EXERCISE:
Look through the listing for the word "EcdlpDefinability". Copy each line that has it.

DATASET RECORDS:
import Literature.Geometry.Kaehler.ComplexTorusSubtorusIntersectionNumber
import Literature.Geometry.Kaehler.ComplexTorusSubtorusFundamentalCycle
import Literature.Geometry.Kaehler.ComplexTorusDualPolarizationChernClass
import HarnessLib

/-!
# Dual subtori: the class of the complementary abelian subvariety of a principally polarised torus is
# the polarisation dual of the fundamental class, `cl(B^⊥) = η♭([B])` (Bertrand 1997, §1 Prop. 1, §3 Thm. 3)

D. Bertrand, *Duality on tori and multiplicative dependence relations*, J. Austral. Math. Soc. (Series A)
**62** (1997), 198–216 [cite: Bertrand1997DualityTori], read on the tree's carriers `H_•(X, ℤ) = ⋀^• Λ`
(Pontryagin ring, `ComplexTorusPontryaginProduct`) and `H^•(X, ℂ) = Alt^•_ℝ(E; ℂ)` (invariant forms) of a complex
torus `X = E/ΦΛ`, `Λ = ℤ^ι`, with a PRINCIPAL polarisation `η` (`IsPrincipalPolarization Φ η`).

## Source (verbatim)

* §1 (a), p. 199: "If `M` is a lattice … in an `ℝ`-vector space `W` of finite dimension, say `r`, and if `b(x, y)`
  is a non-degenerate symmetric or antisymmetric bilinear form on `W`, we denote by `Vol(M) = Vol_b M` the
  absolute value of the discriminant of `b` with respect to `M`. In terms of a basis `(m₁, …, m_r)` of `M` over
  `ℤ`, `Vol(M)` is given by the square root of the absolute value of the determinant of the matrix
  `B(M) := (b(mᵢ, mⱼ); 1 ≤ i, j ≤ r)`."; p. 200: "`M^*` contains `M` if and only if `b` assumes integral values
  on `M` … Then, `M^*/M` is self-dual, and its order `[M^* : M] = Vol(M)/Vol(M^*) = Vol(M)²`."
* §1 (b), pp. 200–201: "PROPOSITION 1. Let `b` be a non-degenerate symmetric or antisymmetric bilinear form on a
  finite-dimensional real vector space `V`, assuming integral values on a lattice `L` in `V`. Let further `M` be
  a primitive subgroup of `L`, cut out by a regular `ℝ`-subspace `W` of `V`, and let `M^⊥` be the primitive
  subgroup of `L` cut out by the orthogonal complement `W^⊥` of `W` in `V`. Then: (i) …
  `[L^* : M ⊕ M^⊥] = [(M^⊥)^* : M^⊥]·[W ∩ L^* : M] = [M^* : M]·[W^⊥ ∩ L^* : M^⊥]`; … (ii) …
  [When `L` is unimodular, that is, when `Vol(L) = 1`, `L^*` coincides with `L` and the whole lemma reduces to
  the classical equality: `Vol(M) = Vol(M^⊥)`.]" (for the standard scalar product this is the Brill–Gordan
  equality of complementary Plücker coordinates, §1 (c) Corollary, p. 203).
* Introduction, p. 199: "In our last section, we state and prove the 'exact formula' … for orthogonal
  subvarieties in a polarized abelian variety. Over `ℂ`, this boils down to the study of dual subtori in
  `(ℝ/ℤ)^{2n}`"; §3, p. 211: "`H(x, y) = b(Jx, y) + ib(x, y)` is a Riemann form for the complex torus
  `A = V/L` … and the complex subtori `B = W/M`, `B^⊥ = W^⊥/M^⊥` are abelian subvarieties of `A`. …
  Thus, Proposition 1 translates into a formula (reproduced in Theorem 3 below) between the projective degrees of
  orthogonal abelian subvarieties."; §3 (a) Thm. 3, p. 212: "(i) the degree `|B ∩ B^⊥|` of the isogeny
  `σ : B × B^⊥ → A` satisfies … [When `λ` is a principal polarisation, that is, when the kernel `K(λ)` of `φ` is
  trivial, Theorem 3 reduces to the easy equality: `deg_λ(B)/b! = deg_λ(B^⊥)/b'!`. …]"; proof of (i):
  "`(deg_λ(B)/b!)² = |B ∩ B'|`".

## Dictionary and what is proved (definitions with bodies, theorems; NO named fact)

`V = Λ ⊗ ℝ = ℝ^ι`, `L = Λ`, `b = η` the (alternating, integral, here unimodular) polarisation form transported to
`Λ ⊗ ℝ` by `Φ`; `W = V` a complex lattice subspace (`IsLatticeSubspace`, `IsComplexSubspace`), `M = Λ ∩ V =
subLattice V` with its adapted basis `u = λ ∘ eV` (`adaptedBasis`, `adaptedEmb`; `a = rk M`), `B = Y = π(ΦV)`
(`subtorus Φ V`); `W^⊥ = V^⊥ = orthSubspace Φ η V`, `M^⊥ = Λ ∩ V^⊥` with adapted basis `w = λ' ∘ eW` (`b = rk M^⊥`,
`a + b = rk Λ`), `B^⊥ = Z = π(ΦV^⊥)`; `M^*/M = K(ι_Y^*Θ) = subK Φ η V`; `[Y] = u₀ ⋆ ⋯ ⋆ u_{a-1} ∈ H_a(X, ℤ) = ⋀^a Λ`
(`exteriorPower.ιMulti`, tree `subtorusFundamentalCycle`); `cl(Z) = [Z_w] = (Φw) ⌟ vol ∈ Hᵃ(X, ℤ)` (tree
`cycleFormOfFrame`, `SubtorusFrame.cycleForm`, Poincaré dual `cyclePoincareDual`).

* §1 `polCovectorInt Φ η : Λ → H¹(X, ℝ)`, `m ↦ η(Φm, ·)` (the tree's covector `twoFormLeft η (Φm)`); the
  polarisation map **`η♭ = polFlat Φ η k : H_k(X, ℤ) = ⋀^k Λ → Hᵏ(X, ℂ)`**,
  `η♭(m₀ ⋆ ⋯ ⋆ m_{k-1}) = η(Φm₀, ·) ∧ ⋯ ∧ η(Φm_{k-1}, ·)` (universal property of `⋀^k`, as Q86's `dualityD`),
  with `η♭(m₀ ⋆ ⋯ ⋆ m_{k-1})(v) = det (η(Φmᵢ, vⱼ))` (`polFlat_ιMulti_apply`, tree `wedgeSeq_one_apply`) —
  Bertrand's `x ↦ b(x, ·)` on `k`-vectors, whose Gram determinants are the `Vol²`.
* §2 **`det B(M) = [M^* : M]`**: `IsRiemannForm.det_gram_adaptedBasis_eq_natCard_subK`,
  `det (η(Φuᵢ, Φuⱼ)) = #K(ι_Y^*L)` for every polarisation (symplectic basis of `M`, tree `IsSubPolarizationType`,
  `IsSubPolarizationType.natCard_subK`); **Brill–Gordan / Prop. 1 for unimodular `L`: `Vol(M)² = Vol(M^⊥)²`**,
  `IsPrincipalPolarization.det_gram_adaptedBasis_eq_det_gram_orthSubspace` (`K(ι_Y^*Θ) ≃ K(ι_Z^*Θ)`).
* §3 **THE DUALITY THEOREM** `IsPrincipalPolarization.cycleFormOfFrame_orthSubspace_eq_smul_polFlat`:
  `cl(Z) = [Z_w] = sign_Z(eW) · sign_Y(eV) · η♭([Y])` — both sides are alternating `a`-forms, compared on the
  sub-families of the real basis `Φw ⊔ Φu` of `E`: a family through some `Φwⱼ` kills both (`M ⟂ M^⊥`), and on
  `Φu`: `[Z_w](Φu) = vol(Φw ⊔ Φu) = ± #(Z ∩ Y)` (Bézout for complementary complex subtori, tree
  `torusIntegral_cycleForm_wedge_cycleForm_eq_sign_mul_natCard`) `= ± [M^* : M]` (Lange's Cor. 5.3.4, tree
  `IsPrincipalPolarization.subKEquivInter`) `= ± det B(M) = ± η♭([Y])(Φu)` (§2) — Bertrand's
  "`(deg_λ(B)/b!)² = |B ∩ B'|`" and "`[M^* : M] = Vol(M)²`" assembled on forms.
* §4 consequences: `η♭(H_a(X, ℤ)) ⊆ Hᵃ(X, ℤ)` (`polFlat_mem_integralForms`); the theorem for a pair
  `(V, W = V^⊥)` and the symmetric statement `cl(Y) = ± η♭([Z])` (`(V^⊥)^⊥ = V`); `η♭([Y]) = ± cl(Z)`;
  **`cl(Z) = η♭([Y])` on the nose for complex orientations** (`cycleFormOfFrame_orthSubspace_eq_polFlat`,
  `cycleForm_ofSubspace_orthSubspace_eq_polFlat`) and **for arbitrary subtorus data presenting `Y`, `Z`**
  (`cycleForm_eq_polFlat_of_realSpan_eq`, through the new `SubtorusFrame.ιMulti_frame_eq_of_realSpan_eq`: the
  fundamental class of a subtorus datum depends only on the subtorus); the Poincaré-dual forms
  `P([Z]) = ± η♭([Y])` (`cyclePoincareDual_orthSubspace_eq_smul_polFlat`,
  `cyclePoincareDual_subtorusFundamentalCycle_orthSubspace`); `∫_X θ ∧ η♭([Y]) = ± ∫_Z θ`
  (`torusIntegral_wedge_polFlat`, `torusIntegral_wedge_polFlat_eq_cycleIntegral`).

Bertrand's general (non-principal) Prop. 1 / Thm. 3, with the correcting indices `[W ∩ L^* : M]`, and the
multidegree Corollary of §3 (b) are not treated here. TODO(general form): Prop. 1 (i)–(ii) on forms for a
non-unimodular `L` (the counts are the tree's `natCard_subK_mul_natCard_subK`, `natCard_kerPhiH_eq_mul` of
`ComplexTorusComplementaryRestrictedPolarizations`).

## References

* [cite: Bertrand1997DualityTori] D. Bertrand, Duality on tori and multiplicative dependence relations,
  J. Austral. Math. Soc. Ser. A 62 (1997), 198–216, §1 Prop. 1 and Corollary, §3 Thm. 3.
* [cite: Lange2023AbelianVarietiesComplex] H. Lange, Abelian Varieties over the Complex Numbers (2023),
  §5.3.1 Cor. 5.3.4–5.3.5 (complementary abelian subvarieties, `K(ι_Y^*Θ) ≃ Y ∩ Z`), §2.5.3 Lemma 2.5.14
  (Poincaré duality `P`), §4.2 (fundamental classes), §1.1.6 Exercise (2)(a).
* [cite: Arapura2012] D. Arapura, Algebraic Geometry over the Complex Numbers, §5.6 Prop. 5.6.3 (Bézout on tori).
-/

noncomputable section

---

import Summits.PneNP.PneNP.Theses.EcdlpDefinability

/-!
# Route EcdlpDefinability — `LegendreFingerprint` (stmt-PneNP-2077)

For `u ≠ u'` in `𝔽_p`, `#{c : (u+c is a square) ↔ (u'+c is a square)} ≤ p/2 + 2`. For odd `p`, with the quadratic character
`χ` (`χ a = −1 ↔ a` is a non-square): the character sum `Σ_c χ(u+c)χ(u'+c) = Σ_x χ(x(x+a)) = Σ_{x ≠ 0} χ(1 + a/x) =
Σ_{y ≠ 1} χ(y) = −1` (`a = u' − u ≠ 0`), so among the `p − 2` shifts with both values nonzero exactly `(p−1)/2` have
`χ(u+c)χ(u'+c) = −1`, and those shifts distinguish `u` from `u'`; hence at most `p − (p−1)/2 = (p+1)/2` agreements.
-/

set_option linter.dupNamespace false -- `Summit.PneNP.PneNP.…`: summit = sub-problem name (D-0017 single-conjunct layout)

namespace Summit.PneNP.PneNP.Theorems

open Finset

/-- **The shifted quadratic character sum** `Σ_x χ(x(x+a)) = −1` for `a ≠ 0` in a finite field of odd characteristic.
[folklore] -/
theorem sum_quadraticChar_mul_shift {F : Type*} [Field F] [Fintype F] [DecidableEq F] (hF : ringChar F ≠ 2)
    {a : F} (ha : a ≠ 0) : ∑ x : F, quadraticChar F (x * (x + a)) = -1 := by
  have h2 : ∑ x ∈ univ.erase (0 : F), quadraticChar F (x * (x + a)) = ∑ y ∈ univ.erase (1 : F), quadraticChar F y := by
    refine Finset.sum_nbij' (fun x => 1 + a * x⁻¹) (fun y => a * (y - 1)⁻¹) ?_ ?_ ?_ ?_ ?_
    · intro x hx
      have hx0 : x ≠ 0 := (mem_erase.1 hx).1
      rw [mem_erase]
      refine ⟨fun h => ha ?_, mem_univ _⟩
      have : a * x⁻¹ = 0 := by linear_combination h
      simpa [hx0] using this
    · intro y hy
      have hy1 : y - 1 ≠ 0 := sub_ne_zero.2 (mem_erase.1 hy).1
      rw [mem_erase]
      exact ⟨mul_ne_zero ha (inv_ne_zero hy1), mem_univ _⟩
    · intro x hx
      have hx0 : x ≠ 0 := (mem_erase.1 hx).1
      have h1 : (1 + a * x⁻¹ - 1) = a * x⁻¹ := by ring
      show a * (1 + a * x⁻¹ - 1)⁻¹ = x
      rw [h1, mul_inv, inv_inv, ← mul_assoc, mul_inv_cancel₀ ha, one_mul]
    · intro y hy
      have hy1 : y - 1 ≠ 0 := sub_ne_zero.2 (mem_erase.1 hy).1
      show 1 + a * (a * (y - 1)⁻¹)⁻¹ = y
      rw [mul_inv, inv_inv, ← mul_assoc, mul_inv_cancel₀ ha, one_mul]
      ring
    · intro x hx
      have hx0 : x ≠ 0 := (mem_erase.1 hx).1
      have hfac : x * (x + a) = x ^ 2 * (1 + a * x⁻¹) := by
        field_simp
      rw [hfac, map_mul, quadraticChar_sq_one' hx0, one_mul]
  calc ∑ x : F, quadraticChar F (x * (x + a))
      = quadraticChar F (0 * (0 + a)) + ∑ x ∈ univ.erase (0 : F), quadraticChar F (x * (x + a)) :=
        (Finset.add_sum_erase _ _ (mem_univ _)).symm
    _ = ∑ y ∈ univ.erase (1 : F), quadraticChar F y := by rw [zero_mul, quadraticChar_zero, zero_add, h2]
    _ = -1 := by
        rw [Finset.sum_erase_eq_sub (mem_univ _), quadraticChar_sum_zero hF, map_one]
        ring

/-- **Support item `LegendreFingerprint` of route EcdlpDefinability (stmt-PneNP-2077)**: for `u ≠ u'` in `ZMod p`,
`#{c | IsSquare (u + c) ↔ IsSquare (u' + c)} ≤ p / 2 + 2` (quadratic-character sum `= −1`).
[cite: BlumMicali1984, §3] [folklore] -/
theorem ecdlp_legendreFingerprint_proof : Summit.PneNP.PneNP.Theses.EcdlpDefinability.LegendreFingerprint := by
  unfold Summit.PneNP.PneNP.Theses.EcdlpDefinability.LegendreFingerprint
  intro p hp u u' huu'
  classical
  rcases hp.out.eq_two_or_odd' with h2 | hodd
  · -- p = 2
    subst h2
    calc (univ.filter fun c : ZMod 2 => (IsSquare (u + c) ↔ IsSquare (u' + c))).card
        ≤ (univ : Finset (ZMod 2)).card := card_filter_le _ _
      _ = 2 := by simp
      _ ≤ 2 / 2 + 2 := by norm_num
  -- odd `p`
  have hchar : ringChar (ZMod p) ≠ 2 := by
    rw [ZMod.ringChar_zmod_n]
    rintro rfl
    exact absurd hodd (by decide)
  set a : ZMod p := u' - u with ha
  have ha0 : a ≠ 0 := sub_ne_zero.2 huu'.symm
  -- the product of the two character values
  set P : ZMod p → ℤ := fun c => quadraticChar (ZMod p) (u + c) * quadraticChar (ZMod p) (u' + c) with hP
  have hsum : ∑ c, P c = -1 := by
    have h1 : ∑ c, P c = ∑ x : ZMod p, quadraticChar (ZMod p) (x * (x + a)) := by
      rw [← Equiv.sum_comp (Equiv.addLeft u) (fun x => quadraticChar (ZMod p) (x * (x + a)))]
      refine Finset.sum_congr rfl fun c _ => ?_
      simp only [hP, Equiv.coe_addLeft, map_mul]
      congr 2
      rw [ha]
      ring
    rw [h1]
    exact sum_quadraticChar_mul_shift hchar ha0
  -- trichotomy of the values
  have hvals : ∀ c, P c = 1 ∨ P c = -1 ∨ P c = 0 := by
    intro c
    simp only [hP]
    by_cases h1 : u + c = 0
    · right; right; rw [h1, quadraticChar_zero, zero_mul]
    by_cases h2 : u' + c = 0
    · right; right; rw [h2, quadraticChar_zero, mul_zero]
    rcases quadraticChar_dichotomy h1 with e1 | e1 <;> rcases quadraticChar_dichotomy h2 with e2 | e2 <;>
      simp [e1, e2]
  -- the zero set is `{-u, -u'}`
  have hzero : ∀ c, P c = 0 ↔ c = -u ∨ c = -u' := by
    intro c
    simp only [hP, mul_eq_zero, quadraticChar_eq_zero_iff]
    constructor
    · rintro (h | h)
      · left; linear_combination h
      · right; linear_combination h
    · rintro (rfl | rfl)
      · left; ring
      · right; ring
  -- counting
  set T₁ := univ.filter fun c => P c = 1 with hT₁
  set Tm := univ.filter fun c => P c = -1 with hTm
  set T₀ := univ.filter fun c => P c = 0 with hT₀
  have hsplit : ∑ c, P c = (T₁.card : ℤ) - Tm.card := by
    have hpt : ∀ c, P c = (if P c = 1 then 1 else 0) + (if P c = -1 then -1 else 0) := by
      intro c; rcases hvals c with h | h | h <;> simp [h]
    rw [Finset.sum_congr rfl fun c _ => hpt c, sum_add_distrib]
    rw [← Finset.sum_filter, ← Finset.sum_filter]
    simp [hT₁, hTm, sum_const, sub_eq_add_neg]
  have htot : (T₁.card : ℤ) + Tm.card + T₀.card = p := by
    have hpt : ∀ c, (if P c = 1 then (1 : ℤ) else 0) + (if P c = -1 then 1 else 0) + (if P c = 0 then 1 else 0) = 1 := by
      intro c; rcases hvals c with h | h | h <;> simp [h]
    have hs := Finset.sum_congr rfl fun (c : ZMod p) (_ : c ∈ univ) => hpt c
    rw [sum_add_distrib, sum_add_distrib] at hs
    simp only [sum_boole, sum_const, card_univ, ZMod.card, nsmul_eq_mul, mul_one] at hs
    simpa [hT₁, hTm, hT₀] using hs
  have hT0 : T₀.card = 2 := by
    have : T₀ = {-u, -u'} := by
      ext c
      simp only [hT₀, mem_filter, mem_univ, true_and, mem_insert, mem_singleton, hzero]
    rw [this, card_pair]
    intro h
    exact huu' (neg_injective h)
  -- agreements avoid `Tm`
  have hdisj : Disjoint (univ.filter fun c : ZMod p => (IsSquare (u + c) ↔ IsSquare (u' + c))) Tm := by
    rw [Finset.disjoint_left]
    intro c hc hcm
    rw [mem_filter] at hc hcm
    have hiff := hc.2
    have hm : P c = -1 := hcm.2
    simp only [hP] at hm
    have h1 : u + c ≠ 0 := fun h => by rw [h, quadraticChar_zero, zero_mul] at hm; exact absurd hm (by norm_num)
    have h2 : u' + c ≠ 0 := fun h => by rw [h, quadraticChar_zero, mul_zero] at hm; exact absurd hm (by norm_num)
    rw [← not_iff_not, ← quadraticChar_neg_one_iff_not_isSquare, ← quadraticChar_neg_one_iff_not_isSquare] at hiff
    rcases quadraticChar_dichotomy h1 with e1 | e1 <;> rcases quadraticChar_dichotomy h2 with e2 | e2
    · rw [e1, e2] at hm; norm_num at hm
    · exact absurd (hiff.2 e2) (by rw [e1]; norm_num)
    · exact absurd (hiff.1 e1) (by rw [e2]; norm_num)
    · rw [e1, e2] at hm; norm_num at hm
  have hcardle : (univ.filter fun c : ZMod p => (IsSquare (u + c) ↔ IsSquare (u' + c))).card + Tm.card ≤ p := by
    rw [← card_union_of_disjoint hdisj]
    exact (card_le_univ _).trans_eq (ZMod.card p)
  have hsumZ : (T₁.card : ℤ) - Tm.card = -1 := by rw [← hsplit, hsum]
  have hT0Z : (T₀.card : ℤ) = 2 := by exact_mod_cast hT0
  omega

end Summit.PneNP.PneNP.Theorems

FINAL ANSWER:
import Summits.PneNP.PneNP.Theses.EcdlpDefinability
# Route EcdlpDefinability — `LegendreFingerprint` (stmt-PneNP-2077)
/-- **Support item `LegendreFingerprint` of route EcdlpDefinability (stmt-PneNP-2077)**: for `u ≠ u'` in `ZMod p`,
theorem ecdlp_legendreFingerprint_proof : Summit.PneNP.PneNP.Theses.EcdlpDefinability.LegendreFingerprint := by
  unfold Summit.PneNP.PneNP.Theses.EcdlpDefinability.LegendreFingerprint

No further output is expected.